Formuleren van expliciete strategische doelstelling en risicotolerantie
We onderscheiden drie stappen om tot een explicitering te komen van de strategische doelstelling en de risicotolerantie. Deze stappen worden met het bestuur doorlopen – idealiter
met input van de stakeholders.
1. Wat vindt het fonds belangrijk?
2. Hoe vindt beoordeling plaats?
3. Hoeveel ruimte staat het fonds toe?
Hieronder gaan we op elk van deze stappen in.
1 Wat vindt het fonds belangrijk?
Bij de vaststelling van de strategische doelstellingen en de risicotolerantie worden de
belangen van diverse stakeholders betrokken. Dit betekent dat er diverse grootheden zijn
waarop beleid kan worden gebaseerd. Deelnemers zijn met name geïnteresseerd in koopkracht of pensioenresultaat (wat kan ik straks betalen van mijn pensioen?). De sponsor
daarentegen heeft voornamelijk aandacht voor premierisico’s (past een eventuele bijstortverplichting in de financiële mogelijkheden van de sponsor?).
In het algemeen is het resultaat voor alle stakeholders direct afhankelijk van de dekkingsgraad. De nominale en reële dekkingsgraad zijn daarom veelal de grootheden die bepalend zijn voor de definitie van de doelstelling en de risicotolerantie. Op korte tot middellange termijn zijn die daarom voor een bestuur ook geschikte ijkpunten voor het formuleren, monitoren en bijsturen van het strategisch beleid. Op lange termijn geeft de dekkingsgraad echter geen inzicht in het werkelijke pensioenresultaat voor de deelnemer. Een
koopkrachtmaat gemeten over lange termijn – bij voorkeur voor diverse deelnemersgroepen – is hiervoor geschikter.
116
PENSIOENPRIORITEITEN
2 Hoe vindt beoordeling plaats?
De wijze waarop de grootheden gemeten worden (het hoe), is niet alleen van belang bij
het vaststellen van de doelstelling, de risicotolerantie en de strategievorming, maar ook bij
het monitoren en bijsturen daarvan. Grootheden moeten daarom objectief meetbaar zijn
en duidelijk te interpreteren. Traditioneel wordt de risicotolerantie weergegeven met een
kansmaat. Kansmaatstaven zijn echter niet altijd eenduidig te interpreteren.
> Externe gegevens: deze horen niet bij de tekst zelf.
/-
Copyright (c) 2026. All rights reserved.
Released under Apache 2.0 license as described in the file LICENSE.
Authors: abc-iut cell, prover seat abc-iut-f-028 (F fact-proving wave, tranche 28), over the statements of abc-iut-L1-t4.
-/
import Literature.AlgebraicGeometry.Frobenioids.CircleOpensProofs2
import Literature.AlgebraicGeometry.Frobenioids.CircleOpensProofs5
import HarnessLib

/-!
# Frobenioids II, Lemma 3.2 (vi): conditions (a), (b) — their exact range (kernel census of `CondA`, `CondB`)

S. Mochizuki, *The geometry of Frobenioids II: poly-Frobenioids*, Kyushu J. Math. **62** (2008)
401–460 [MochizukiFrdII2008], §3, Lemma 3.2 (vi), author's text pp. 25–26: for [nonempty] connected
open `A ⊆ B ⊆ S¹` with `A ≠ B`, "consider the following conditions: (a) for any two `(A, B)`-subsets
`A₁, A₂`, either `A₁ ⊆ A₂` or `A₂ ⊆ A₁`; (b) for any two distinct `(A, B)`-subsets `A₁ ⊆ A₂`, there
exists an `(A₁, A₂)`-subset `A₃` such that `A₃ ≠ A₁, A₂`; … Then (a) holds if and only if both (c)
and (d) hold; both (a) and (b) hold if and only if both (c) and (e) hold" (FACT-LIST rows F-0984
`CondA`, F-0985 `CondB`; row F-0997 `ItemVI` is the biconditional, PROVED as `ItemVI_holds`).

Proof-only companion (theorems only, no new notions) of `CircleOpens.lean` (abc-iut-L1-t4), where
(a) and (b) are the two-place predicates `CircleOpens.CondA A B`, `CircleOpens.CondB A B`.  They are
CONDITIONS — hypothesis vocabulary of the definition "continuously ordered" — not facts: this file
records in the kernel

* that their universal closures are FALSE, even under the standing hypotheses `Setting A B`,
  `A ≠ B` of Lemma 3.2 (vi) (`not_forall_condA`, `not_forall_setting_condA`, `not_forall_condB`,
  `not_forall_setting_condB`), at the explicit witnesses `exp(i·(1,2)) ⊊ exp(i·(0,3))` (two
  incomparable intermediate arcs, `not_condA_middle_arc`), `exp(i·(0,1)) ⊊ S¹` (`not_condA_arc_univ`)
  and `S¹ ∖ {p} ⊊ S¹` (no intermediate subset, `not_condB_compl_singleton_univ`);
* their exact range under the standing hypotheses, BY NAME from the tree's Lemma 3.2 (vi):
  `condA_iff_condC_and_condD` (= `(ItemVI_holds …).1`, the printed "(a) ⟺ (c) ∧ (d)"),
  `condA_univ_iff` (for `B = S¹`: (a) ⟺ `S¹ ∖ A` has at most one point), and for (b) the sharper
  reading implicit in the printed proof — `condB_iff_ne_univ`: for `A ≠ B`, (b) ⟺ `B ≠ S¹` ⟺ (e)
  (`condB_of_ne_univ` from `condB_of_arc`; `not_condB_univ`: between `S¹ ∖ {p} ⊇ A` and `S¹` there
  is no third connected open set);
* the degenerate instances `condA_of_eq`, `condB_of_eq` (`A = B`: both hold).

The instance forms the cone consumes are the tree's `condA_arc_iff`, `condB_of_arc`
(`CircleOpensSubarcs.lean`) and `ItemVI_holds`; nothing of `CircleOpens.lean` is restated or edited.
no side taken on [IUTchIII] Cor 3.12; typed ≠ proved; a condition is an assumption label by name.
-/

namespace Literature.AlgebraicGeometry.Frobenioids

open Set Function Topology Real
open scoped Pointwise

namespace CircleOpens

/-! ### The degenerate pair `A = B` -/

/-- For `A = B` every `(A, B)`-subset equals `A`, so condition (a) holds.
[cite: MochizukiFrdII2008, Lem 3.2 (vi)(a) p.25] -/
theorem condA_of_eq {A B : Set Circle} (h : A = B) : CondA A B := by
  subst h
  intro A₁ A₂ h₁ h₂
  rw [le_antisymm h₁.2.2.2 h₁.2.2.1, le_antisymm h₂.2.2.2 h₂.2.2.1]
  exact Or.inl subset_rfl

/-- For `A = B` there are no two distinct `(A, B)`-subsets, so condition (b) holds (vacuously).
[cite: MochizukiFrdII2008, Lem 3.2 (vi)(b) p.26] -/
theorem condB_of_eq {A B : Set Circle} (h : A = B) : CondB A B := by
  subst h
  intro A₁ A₂ h₁ h₂ _ hne
  exact absurd ((le_antisymm h₁.2.2.2 h₁.2.2.1).trans (le_antisymm h₂.2.2.2 h₂.2.2.1).symm) hne

/-! ### Condition (a): exact range -/

/-- **Lemma 3.2 (vi), first equivalence** (FrdII p. 26), by name: for `A ≠ B`, "(a) holds if and only
if both (c) and (d) hold". [cite: MochizukiFrdII2008, Lem 3.2 (vi) p.26] -/
theorem condA_iff_condC_and_condD {A B : Set Circle} (h : Setting A B) (hne : A ≠ B) :
    CondA A B ↔ CondC A B ∧ CondD A B :=
  (ItemVI_holds A B h hne).1

/-- Condition (a) for `B = S¹`: the `(A, S¹)`-subsets are pairwise comparable iff `S¹ ∖ A` has at most
one point (two points `p ≠ q` of the complement give the incomparable `S¹ ∖ {p}`, `S¹ ∖ {q}`).
[cite: MochizukiFrdII2008, Lem 3.2 (vi) p.26] -/
theorem condA_univ_iff {A : Set Circle} (hA : IsConnected A) (hAo : IsOpen A) (hne : A ≠ univ) :
    CondA A univ ↔ (univ \ A).Subsingleton := by
  have h6 := (ItemVI_holds A univ (setting_univ hA hAo) hne).1
  constructor
  · intro hAc
    exact (h6.mp hAc).2 rfl
  · intro hs
    exact h6.mpr ⟨hs.isPreconnected, fun _ => hs⟩

/-- **Condition (a) fails** for the pair `exp(i·(1, 2)) ⊊ exp(i·(0, 3))`: the `(A, B)`-subsets
`exp(i·(0, 2))`, `exp(i·(1, 3))` are incomparable (`condA_arc_iff`: no shared endpoint).
[cite: MochizukiFrdII2008, Lem 3.2 (vi)(a) p.25] -/
theorem not_condA_middle_arc : ¬ CondA (Circle.exp '' Ioo 1 2) (Circle.exp '' Ioo 0 3) := by
  rw [condA_arc_iff (c := 0) (d := 3) (a := 1) (b := 2) (by linarith [two_le_pi]) (by norm_num)
    (by norm_num) (by norm_num)]
  norm_num

/-- **Condition (a) fails** for the pair `exp(i·(0, 1)) ⊊ S¹`: the complement contains the two points
`exp(2i) ≠ exp(3i)`. [cite: MochizukiFrdII2008, Lem 3.2 (vi)(a) p.25] -/
theorem not_condA_arc_univ : ¬ CondA (Circle.exp '' Ioo 0 1) univ := by
  have hne : Circle.exp '' Ioo (0 : ℝ) 1 ≠ univ := by
    intro h
    have := exp_left_notMem_exp_image_Ioo (c := (0 : ℝ)) (d := 1) (by linarith [two_le_pi])
    rw [h] at this
    exact this trivial
  rw [condA_univ_iff (isConnected_exp_image_Ioo (by norm_num)) (isOpen_exp_image isOpen_Ioo) hne,
    univ_diff_arc (by norm_num) (by linarith [two_le_pi])]
  intro hs
  have h2 : Circle.exp 2 ∈ Circle.exp '' Icc (1 : ℝ) (0 + 2 * π) :=
    ⟨2, ⟨by norm_num, by linarith [two_le_pi]⟩, rfl⟩
  have h3 : Circle.exp 3 ∈ Circle.exp '' Icc (1 : ℝ) (0 + 2 * π) :=
    ⟨3, ⟨by norm_num, by linarith [two_le_pi]⟩, rfl⟩
  have h23 : (2 : ℝ) = 3 :=
    Circle.exp_injOn_Icc (a := 2) (b := 3) (by linarith [two_le_pi])
      ⟨le_rfl, by norm_num⟩ ⟨by norm_num, le_rfl⟩ (hs h2 h3)
  norm_num at h23

/-- The universal closure of condition (a) is false. [cite: MochizukiFrdII2008, Lem 3.2 (vi)(a) p.25] -/
theorem not_forall_condA : ¬ ∀ A B : Set Circle, CondA A B :=
  fun h => not_condA_arc_univ (h _ _)

/-- The universal closure of condition (a) is false even under the standing hypotheses of
Lemma 3.2 (vi) ([nonempty] connected open `A ⊊ B`). [cite: MochizukiFrdII2008, Lem 3.2 (vi)(a) p.25] -/
theorem not_forall_setting_condA : ¬ ∀ A B : Set Circle, Setting A B → A ≠ B → CondA A B := by
  intro h
  refine not_condA_middle_arc (h _ _ ⟨isConnected_exp_image_Ioo (by norm_num),
    isOpen_exp_image isOpen_Ioo, isConnected_exp_image_Ioo (by norm_num), isOpen_exp_image isOpen_Ioo,
    image_mono (Ioo_subset_Ioo (by norm_num) (by norm_num))⟩ ?_)
  intro heq
  have := (exp_image_Ioo_eq_iff (c := 0) (a₁ := 1) (b₁ := 2) (a₂ := 0) (b₂ := 3) (by norm_num)
    (by norm_num) (by norm_num) (by linarith [two_le_pi]) le_rfl (by linarith [two_le_pi])).mp heq
  norm_num at this

/-! ### Condition (b): exact range -/

/-- A set containing `S¹ ∖ {p}` is `S¹ ∖ {p}` or `S¹`. [cite: MochizukiFrdII2008, Lem 3.2 (vi)(b) p.26] -/
theorem eq_or_eq_univ_of_compl_singleton_subset {p : Circle} {C : Set Circle} (h : {p}ᶜ ⊆ C) :
    C = {p}ᶜ ∨ C = univ := by
  by_cases hp : p ∈ C
  · refine Or.inr (eq_univ_of_forall fun x => ?_)
    by_cases hx : x = p
    · exact hx ▸ hp
    · exact h hx
  · refine Or.inl (le_antisymm (fun x hx hxp => hp ?_) h)
    rw [mem_singleton_iff.mp hxp] at hx
    exact hx

/-- **Condition (b) fails** for `S¹ ∖ {p} ⊊ S¹`: there is no connected open set strictly between them.
[cite: MochizukiFrdII2008, Lem 3.2 (vi)(b) p.26] -/
theorem not_condB_compl_singleton_univ (p : Circle) : ¬ CondB {p}ᶜ univ := by
  intro hB
  have hp : p ∉ ({p}ᶜ : Set Circle) := fun h => h rfl
  obtain ⟨A₃, h₃, h₃₁, h₃₂⟩ := hB {p}ᶜ univ (isSub_compl_singleton hp)
    ⟨isConnected_univ, isOpen_univ, subset_univ _, subset_rfl⟩ (subset_univ _)
    (ne_univ_iff_exists_notMem _ |>.mpr ⟨p, hp⟩)
  rcases eq_or_eq_univ_of_compl_singleton_subset h₃.2.2.1 with e | e
  · exact h₃₁ e
  · exact h₃₂ e

/-- **Condition (b) fails whenever `B = S¹`** (and `A ≠ S¹`): with `p ∉ A`, the `(A, S¹)`-subsets
`S¹ ∖ {p} ⊊ S¹` admit no intermediate `(S¹ ∖ {p}, S¹)`-subset — the content of "(a) ∧ (b) ⟹ (e)" in
the printed proof. [cite: MochizukiFrdII2008, Lem 3.2 (vi) p.26] -/
theorem not_condB_univ {A : Set Circle} (hne : A ≠ univ) : ¬ CondB A univ := by
  intro hB
  obtain ⟨p, hp⟩ := (ne_univ_iff_exists_notMem A).mp hne
  have hp' : p ∉ ({p}ᶜ : Set Circle) := fun h => h rfl
  obtain ⟨A₃, h₃, h₃₁, h₃₂⟩ := hB {p}ᶜ univ (isSub_compl_singleton hp)
    ⟨isConnected_univ, isOpen_univ, subset_univ A, subset_rfl⟩ (subset_univ _)
    (ne_univ_iff_exists_notMem _ |>.mpr ⟨p, hp'⟩)
  rcases eq_or_eq_univ_of_compl_singleton_subset h₃.2.2.1 with e | e
  · exact h₃₁ e
  · exact h₃₂ e

/-- **Condition (b) holds whenever `B ≠ S¹`**: `B` is a proper arc `exp(i·(c, d))`, `A ⊆ B` a sub-arc,
and between two distinct nested sub-arcs lies the arc with averaged endpoints (`condB_of_arc`).
[cite: MochizukiFrdII2008, Lem 3.2 (vi)(b) p.26] -/
theorem condB_of_ne_univ {A B : Set Circle} (h : Setting A B) (hB : B ≠ univ) : CondB A B := by
  obtain ⟨c, d, hcd, hlen, rfl⟩ := exists_eq_exp_image_Ioo h.isConnected_right h.isOpen_right hB
  have hcA : Circle.exp c ∉ A := fun hA => exp_left_notMem_exp_image_Ioo hlen (h.subset hA)
  obtain ⟨a, b, hca, hab, hb2, rfl⟩ :=
    exists_eq_exp_image_Ioo_of_notMem h.isConnected_left h.isOpen_left hcA
  have hbd : b ≤ d :=
    ((exp_image_Ioo_subset_iff hab hca hb2 le_rfl (by linarith)).mp h.subset).2
  exact condB_of_arc hlen hca hab hbd

/-- **Exact range of condition (b)** under the standing hypotheses of Lemma 3.2 (vi): for [nonempty]
connected open `A ⊊ B ⊆ S¹`, (b) holds iff `B ≠ S¹`, i.e. iff (e).
[cite: MochizukiFrdII2008, Lem 3.2 (vi) p.26] -/
theorem condB_iff_ne_univ {A B : Set Circle} (h : Setting A B) (hne : A ≠ B) :
    CondB A B ↔ B ≠ univ := by
  constructor
  · intro hB hBu
    subst hBu
    exact not_condB_univ hne hB
  · exact condB_of_ne_univ h

/-- Under the standing hypotheses, (b) is literally condition (e) "`B ≠ S¹`".
[cite: MochizukiFrdII2008, Lem 3.2 (vi) p.26] -/
theorem condB_iff_condE {A B : Set Circle} (h : Setting A B) (hne : A ≠ B) :
    CondB A B ↔ CondE A B :=
  condB_iff_ne_univ h hne

/-- The universal closure of condition (b) is false. [cite: MochizukiFrdII2008, Lem 3.2 (vi)(b) p.26] -/
theorem not_forall_condB : ¬ ∀ A B : Set Circle, CondB A B :=
  fun h => not_condB_compl_singleton_univ 1 (h _ _)

/-- The universal closure of condition (b) is false even under the standing hypotheses of
Lemma 3.2 (vi) ([nonempty] connected open `A ⊊ B`). [cite: MochizukiFrdII2008, Lem 3.2 (vi)(b) p.26] -/
theorem not_forall_setting_condB : ¬ ∀ A B : Set Circle, Setting A B → A ≠ B → CondB A B := by
  intro h
  have hp : (1 : Circle) ∉ (({1}ᶜ : Set Circle)) := fun h1 => h1 rfl
  have hS : IsSub ({1}ᶜ : Set Circle) univ {1}ᶜ := isSub_compl_singleton hp
  exact not_condB_compl_singleton_univ 1
    (h _ _ ⟨hS.1, hS.2.1, isConnected_univ, isOpen_univ, subset_univ _⟩
      (ne_univ_iff_exists_notMem _ |>.mpr ⟨1, hp⟩))

end CircleOpens

end Literature.AlgebraicGeometry.Frobenioids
Voorbeeld: misinterpretatie van kansmaten
Stel dat de kans op onderdekking over 5 jaar niet groter mag zijn dan 5%. Dit kan op verschillende
manieren worden uitgelegd:
1. Voor de komende 5 jaar moet gelden dat in niet meer dan 5% van alle scenario’s onderdekking
optreedt.
2. Het aantal keren dat de komende 5 jaar in alle scenario’s onderdekking optreedt mag niet groter
zijn 5% (van alle jaren en scenario’s).
3. In het 5e jaar mag in niet meer dan 5% van de scenario’s sprake zijn van onderdekking.
In de eerste interpretatie zal de kans op onderdekking veel hoger uitvallen dan in de tweede interpretatie. We illustreren dit met een vereenvoudigd voorbeeld met vier scenario’s.
Voor deze uitkomsten geldt voor de kans op onderdekking over 5 jaar:
• Interpretatie 1: 75%, namelijk drie van de vier scenario’s.
• Interpretatie 2: 25%, namelijk zes keer op totaal 24 (scenario)jaren.
• Interpretatie 3: 50%, namelijk twee van de vier scenario’s.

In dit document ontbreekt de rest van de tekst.